Ici, les articles pour le vagin, telles les boules brésiliennes, les huiles chauffantes, le resserre-vaginal, sont soigneusement emballés et la vendeuse veille au grain.
Contrairement aux ventes particulières et à leur origine inconnue, cette boutique surfe sur la vague du fournisseur officiel pour garantir à ses clientes des résultats sans conséquences.
Même si là encore, les composants affichés sous forme de formules mathématiques, sont difficilement identifiables. Le moindre article ici se négocie à plus de 10 000 FCfa pour une utilisation à court terme.
Des prix qui ne découragent apparemment pas la clientèle. «La plupart des produits pour le vagin sont en rupture, mais on en recevra la semaine prochaine», confie la commerciale.
De manière générale, les femmes qui s’adonnent à la cuisine du vagin sont aussi peu regardantes sur les prix que les effets secondaires sur leur santé dans le long terme.
Une explosion de cancers gynécologiques d’ici 20 ans
A la clinique Nest, sise sur la Vdn, où le docteur Abdoulaye Diop, gynécologue, reçoit ce mercredi, l’ambiance est sereine.
Dans la salle d’attente, un couple patiente, tandis que la secrétaire pianote sur le clavier de son ordinateur.
Le calme ambiant est interrompu par l’irruption de Abdoulaye Diop.
L’homme déboule comme un feu follet. Il est speed et a un emploi du temps millimétré. «C’est vous les journalistes ? Faites vite, mesdames. Je dois démarrer mes consultations de l’après-midi», embraie-t-il dès qu’il nous voit.
Boule d’énergie, le gynécologue, fourré dans une chemise bleue sur un pantalon kaki marron, accueille dans son cabinet de consultation. Habitué à faire des lives sur les réseaux sociaux, Abdoulaye Diop, gynécologue, a toujours délivré des messages d’alerte pour prévenir et donner des conseils aux femmes afin qu’elles puissent lutter et prévenir efficacement les infections vaginales.
D’ailleurs, il est le concepteur du hashtag #le vagin n’est pas une cuisine#.
Un coup de gueule énoncé alors qu’il échangeait en direct avec ses patientes. «Ce jour-là, la conférence live portait sur les pertes blanches et beaucoup de femmes m’ont interpellé pour savoir ce qu’étaient les pertes blanches normales et celles pathologiques. Des questions revenaient en boucle comme : est-ce qu’il était bon, pour lutter contre les pertes blanches et les mauvaises odeurs vaginales de même que pour avoir un vagin ferme, d’utiliser des produits naturels comme de l’ail, du persil, des ovules de karité avec du miel et du sel, du gingembre, des feuilles de menthe et du ‘’nep-nep’’ (acacia nilotica). C’est hallucinant. Et là, j’ai explosé pour leur dire d’arrêter ! Le vagin n’est pas une cuisine !»
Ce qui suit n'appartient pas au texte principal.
import Summits.Parity.BatemanHorn.Theses.RoughParitySectors
import Summits.Parity.BatemanHorn.Theorems.BalancedSemiprimeLayer.Negative.FalseWithoutIrreducible

/-!
# `RoughParityBalance` (crux stmt-Parity-15627): which hypotheses of `IsBatemanHornSystem` are load-bearing

Negative-side load-bearing analysis (crux-attack vetting, refuter-rattack-stmt-Parity-15627-0), PROVED.
The crux `Summit.Parity.BatemanHorn.Theses.RoughParitySectors.RoughParityBalance` quantifies over
Bateman–Horn systems `f` (`IsBatemanHornSystem f`: irreducible, positive leading coefficients,
pairwise non-associated, no fixed prime divisor) and asserts `|2^k·c_odd(x,U) − #R_f(x,U)| ≤ δ·#R_f(x,U)`
for `U ≥ U₀(δ)`, eventually in `x` (conclusion copied VERBATIM below).

* `roughParityBalance_false_without_irreducible`: with `irreducible` DROPPED the statement is false.
  Witness `(X²)` (positive leading coefficient, trivially pairwise non-associated, no fixed prime
  divisor): `Ω(n²) = 2·Ω(n)` is even, so the all-odd cell is EMPTY while `1 ∈ R` (`f(1) = 1` has no
  prime factor), i.e. `|0 − #R| = #R > #R/2`.  Irreducibility enters the crux through repeated factors
  (forced parity), exactly as for `BalancedSemiprimeLayer` (`hasNoFixedPrimeDivisor_X_sq` is reused).
* `roughParityBalance_false_without_hasNoFixedPrimeDivisor`: with `hasNoFixedPrimeDivisor` DROPPED the
  statement is false.  Witness the CONSTANT system `(C 2)` (irreducible — `2` is prime in `ℤ[X]` —,
  leading coefficient `2 > 0`): `natDegree = 0` makes the sifting range `Finset.range ⌈x^0⌉₊ = {0}`
  empty of primes, so `R = [1, x]`, and `Ω(2) = 1` is odd, so `c_odd = R`: `|2·#R − #R| = #R > #R/2`.
  For NON-constant systems with a fixed prime divisor `q` the rough set is empty once the thresholds
  pass `q`, so that hypothesis is load-bearing only through constant members (it is what excludes them).
-/

namespace Summit.Parity.BatemanHorn.Theorems.RoughParityBalance.Negative

open Filter Finset Polynomial Real
open scoped Topology
open Literature.NumberTheory.Sieve
open Summit.Parity.BatemanHorn.Theorems.BalancedSemiprimeLayer.Negative (hasNoFixedPrimeDivisor_X_sq)

/-- **Any proof of `RoughParityBalance` must use `irreducible`**: with that field of
`IsBatemanHornSystem` dropped (the other three kept, conclusion verbatim) the statement is false
(witness `(X²)`, `δ = 1/2`: the all-odd cell of the rough values of a square is empty). [folklore] -/
theorem roughParityBalance_false_without_irreducible :
    ¬ ∀ (k : ℕ) (f : Fin k → ℤ[X]), (∀ i, 0 < (f i).leadingCoeff) →
      (Pairwise fun i j => ¬Associated (f i) (f j)) → HasNoFixedPrimeDivisor f →
        ∀ δ : ℝ, 0 < δ → ∃ U₀ : ℝ, ∀ U : ℝ, U₀ ≤ U → ∀ᶠ x : ℕ in atTop,
          |(2 : ℝ) ^ k * (((((Icc 1 x).filter (fun n : ℕ => ∀ i, 0 < (f i).eval (n : ℤ) ∧
              ∀ p ∈ range ⌈(x : ℝ) ^ (((f i).natDegree : ℝ) / U)⌉₊, p.Prime →
                ¬ ((p : ℤ) ∣ (f i).eval (n : ℤ)))).filter (fun n : ℕ => ∀ i,
              Odd (ArithmeticFunction.cardFactors (((f i).eval (n : ℤ)).toNat)))).card : ℕ) : ℝ) -
            ((((Icc 1 x).filter (fun n : ℕ => ∀ i, 0 < (f i).eval (n : ℤ) ∧
              ∀ p ∈ range ⌈(x : ℝ) ^ (((f i).natDegree : ℝ) / U)⌉₊, p.Prime →
                ¬ ((p : ℤ) ∣ (f i).eval (n : ℤ)))).card : ℕ) : ℝ)| ≤
            δ * ((((Icc 1 x).filter (fun n : ℕ => ∀ i, 0 < (f i).eval (n : ℤ) ∧
              ∀ p ∈ range ⌈(x : ℝ) ^ (((f i).natDegree : ℝ) / U)⌉₊, p.Prime →
                ¬ ((p : ℤ) ∣ (f i).eval (n : ℤ)))).card : ℕ) : ℝ) := by
  intro h
  have hlc : ∀ i, 0 < (![(X ^ 2 : ℤ[X])] i).leadingCoeff := by
    intro i; fin_cases i; simp
  obtain ⟨U₀, hU⟩ :=
    h 1 ![X ^ 2] hlc Subsingleton.pairwise hasNoFixedPrimeDivisor_X_sq (1 / 2) one_half_pos
  obtain ⟨x, hx1, hx⟩ := ((eventually_ge_atTop 1).and (hU U₀ le_rfl)).exists
  -- the all-odd cell of the rough values of `X²` is empty: `Ω(n²) = 2 Ω(n)`
  have hodd : ((Icc 1 x).filter (fun n : ℕ => ∀ i : Fin 1, 0 < (![(X ^ 2 : ℤ[X])] i).eval (n : ℤ) ∧
      ∀ p ∈ range ⌈(x : ℝ) ^ (((![(X ^ 2 : ℤ[X])] i).natDegree : ℝ) / U₀)⌉₊, p.Prime →
        ¬ ((p : ℤ) ∣ (![(X ^ 2 : ℤ[X])] i).eval (n : ℤ)))).filter (fun n : ℕ => ∀ i : Fin 1,
          Odd (ArithmeticFunction.cardFactors (((![(X ^ 2 : ℤ[X])] i).eval (n : ℤ)).toNat))) = ∅ := by
    refine filter_false_of_mem fun n _ hn => ?_
    have h0 := hn 0
    rw [Matrix.cons_val_zero, eval_pow, eval_X, ← Nat.cast_pow, Int.toNat_natCast,
      ArithmeticFunction.cardFactors_pow] at h0
    exact Nat.not_odd_iff_even.2 (even_two_mul _) h0
  -- `1` is a rough value (no prime divides `1`)
  have h1R : 1 ∈ (Icc 1 x).filter (fun n : ℕ => ∀ i : Fin 1, 0 < (![(X ^ 2 : ℤ[X])] i).eval (n : ℤ) ∧
      ∀ p ∈ range ⌈(x : ℝ) ^ (((![(X ^ 2 : ℤ[X])] i).natDegree : ℝ) / U₀)⌉₊, p.Prime →
        ¬ ((p : ℤ) ∣ (![(X ^ 2 : ℤ[X])] i).eval (n : ℤ))) := by
    rw [mem_filter]
    refine ⟨mem_Icc.2 ⟨le_rfl, hx1⟩, Fin.forall_fin_one.2 ⟨by simp, fun p _ hp hdvd => hp.ne_one ?_⟩⟩
    rw [Matrix.cons_val_zero, eval_pow, eval_X, Nat.cast_one, one_pow] at hdvd
    exact_mod_cast Int.eq_one_of_dvd_one (by positivity) hdvd
  have hpos : (0 : ℝ) < ((((Icc 1 x).filter (fun n : ℕ => ∀ i : Fin 1,
      0 < (![(X ^ 2 : ℤ[X])] i).eval (n : ℤ) ∧
      ∀ p ∈ range ⌈(x : ℝ) ^ (((![(X ^ 2 : ℤ[X])] i).natDegree : ℝ) / U₀)⌉₊, p.Prime →
        ¬ ((p : ℤ) ∣ (![(X ^ 2 : ℤ[X])] i).eval (n : ℤ)))).card : ℕ) : ℝ) := by
    exact_mod_cast card_pos.2 ⟨1, h1R⟩
  rw [hodd, card_empty, Nat.cast_zero, mul_zero, zero_sub, abs_neg, abs_of_pos hpos] at hx
  linarith

/-- **Any proof of `RoughParityBalance` must use `hasNoFixedPrimeDivisor`** — but only to exclude
CONSTANT members: with that field of `IsBatemanHornSystem` dropped (the other three kept, conclusion
verbatim) the statement is false, witness the constant system `(C 2)`, `δ = 1/2` (degree `0`: nothing
is sifted, `R = [1,x]`, and `Ω(2) = 1` puts every `n` in the all-odd cell). [folklore] -/
theorem roughParityBalance_false_without_hasNoFixedPrimeDivisor :
    ¬ ∀ (k : ℕ) (f : Fin k → ℤ[X]), (∀ i, Irreducible (f i)) → (∀ i, 0 < (f i).leadingCoeff) →
      (Pairwise fun i j => ¬Associated (f i) (f j)) →
        ∀ δ : ℝ, 0 < δ → ∃ U₀ : ℝ, ∀ U : ℝ, U₀ ≤ U → ∀ᶠ x : ℕ in atTop,
          |(2 : ℝ) ^ k * (((((Icc 1 x).filter (fun n : ℕ => ∀ i, 0 < (f i).eval (n : ℤ) ∧
              ∀ p ∈ range ⌈(x : ℝ) ^ (((f i).natDegree : ℝ) / U)⌉₊, p.Prime →
                ¬ ((p : ℤ) ∣ (f i).eval (n : ℤ)))).filter (fun n : ℕ => ∀ i,
              Odd (ArithmeticFunction.cardFactors (((f i).eval (n : ℤ)).toNat)))).card : ℕ) : ℝ) -
            ((((Icc 1 x).filter (fun n : ℕ => ∀ i, 0 < (f i).eval (n : ℤ) ∧
              ∀ p ∈ range ⌈(x : ℝ) ^ (((f i).natDegree : ℝ) / U)⌉₊, p.Prime →
                ¬ ((p : ℤ) ∣ (f i).eval (n : ℤ)))).card : ℕ) : ℝ)| ≤
            δ * ((((Icc 1 x).filter (fun n : ℕ => ∀ i, 0 < (f i).eval (n : ℤ) ∧
              ∀ p ∈ range ⌈(x : ℝ) ^ (((f i).natDegree : ℝ) / U)⌉₊, p.Prime →
                ¬ ((p : ℤ) ∣ (f i).eval (n : ℤ)))).card : ℕ) : ℝ) := by
  intro h
  have hirr : ∀ i, Irreducible (![(C 2 : ℤ[X])] i) :=
    Fin.forall_fin_one.2 (by
      rw [Matrix.cons_val_zero]; exact (Polynomial.prime_C_iff.2 Int.prime_two).irreducible)
  have hlc : ∀ i, 0 < (![(C 2 : ℤ[X])] i).leadingCoeff :=
    Fin.forall_fin_one.2 (by rw [Matrix.cons_val_zero, leadingCoeff_C]; norm_num)
  obtain ⟨U₀, hU⟩ := h 1 ![C 2] hirr hlc Subsingleton.pairwise (1 / 2) one_half_pos
  obtain ⟨x, hx1, hx⟩ := ((eventually_ge_atTop 1).and (hU U₀ le_rfl)).exists
  -- nothing is sifted: `R = [1, x]`
  have hR : (Icc 1 x).filter (fun n : ℕ => ∀ i : Fin 1, 0 < (![(C 2 : ℤ[X])] i).eval (n : ℤ) ∧
      ∀ p ∈ range ⌈(x : ℝ) ^ (((![(C 2 : ℤ[X])] i).natDegree : ℝ) / U₀)⌉₊, p.Prime →
        ¬ ((p : ℤ) ∣ (![(C 2 : ℤ[X])] i).eval (n : ℤ))) = Icc 1 x := by
    refine filter_true_of_mem fun n _ => Fin.forall_fin_one.2 ⟨by simp, fun p hp hpp _ => ?_⟩
    rw [Matrix.cons_val_zero, natDegree_C, Nat.cast_zero, zero_div, Real.rpow_zero, Nat.ceil_one,
      range_one, mem_singleton] at hp
    exact Nat.not_prime_zero (hp ▸ hpp)
  -- every `n` is in the all-odd cell: `Ω(2) = 1`
  have hO : ((Icc 1 x).filter (fun n : ℕ => ∀ i : Fin 1, 0 < (![(C 2 : ℤ[X])] i).eval (n : ℤ) ∧
      ∀ p ∈ range ⌈(x : ℝ) ^ (((![(C 2 : ℤ[X])] i).natDegree : ℝ) / U₀)⌉₊, p.Prime →
        ¬ ((p : ℤ) ∣ (![(C 2 : ℤ[X])] i).eval (n : ℤ)))).filter (fun n : ℕ => ∀ i : Fin 1,
          Odd (ArithmeticFunction.cardFactors (((![(C 2 : ℤ[X])] i).eval (n : ℤ)).toNat))) =
      (Icc 1 x).filter (fun n : ℕ => ∀ i : Fin 1, 0 < (![(C 2 : ℤ[X])] i).eval (n : ℤ) ∧
      ∀ p ∈ range ⌈(x : ℝ) ^ (((![(C 2 : ℤ[X])] i).natDegree : ℝ) / U₀)⌉₊, p.Prime →
        ¬ ((p : ℤ) ∣ (![(C 2 : ℤ[X])] i).eval (n : ℤ))) := by
    refine filter_true_of_mem fun n _ => Fin.forall_fin_one.2 ?_
    rw [Matrix.cons_val_zero, eval_C]
    show Odd (ArithmeticFunction.cardFactors 2)
    rw [ArithmeticFunction.cardFactors_apply_prime Nat.prime_two]
    exact odd_one
  rw [hO, hR, Nat.card_Icc, Nat.add_sub_cancel, pow_one, two_mul, add_sub_cancel_right,
    abs_of_nonneg (Nat.cast_nonneg x)] at hx
  have hx' : (1 : ℝ) ≤ x := by exact_mod_cast hx1
  linarith

end Summit.Parity.BatemanHorn.Theorems.RoughParityBalance.Negative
Le mot est lâché et le hashtag lancé. Car, pour Dr Diop, les condiments de la cuisine ne sont pas destinés à être insérés dans les parties intimes.
Des pratiques de la pharmacopée traditionnelle aux conséquences désastreuses comme les infections à répétition et les cancers qui ont connu une évolution fulgurante ces dernières années.
A ce titre, le Fonds mondial, lors du lancement de la campagne de vaccin contre le Virus du papillome humain (Hpv), en 2018, a classé le Sénégal parmi les 20 pays au monde où le taux de cancer du col de l’utérus est le plus élevé.
Chaque année, quelque 1 482 cas sont recensés et 858 n’en réchappent pas.
Une situation alarmante qui pousse Dr Diop à multiplier les campagnes de sensibilisation, mais surtout à réitérer son alerte : «Stop, le vagin n’est pas une cuisine !»
Surtout que ces produits dits naturels ne font d’effet que pour un temps donné. Sur le long terme, les femmes qui l’utilisent s’exposent à un déséquilibre de la flore vaginale et à des infections aggravées.
Abdoulaye Diop : «Si on veut avoir une sensation de resserrement du vagin en utilisant de la menthe ou du gingembre, la physiologie de ces produits va créer une concentration des vaisseaux sanguins et forcément une sensation d’étroitesse du vagin. Mais l’effet est passager et entraîne une destruction de la flore vaginale. Cette destruction associée à une infection à Hpv est la porte ouverte au cancer.»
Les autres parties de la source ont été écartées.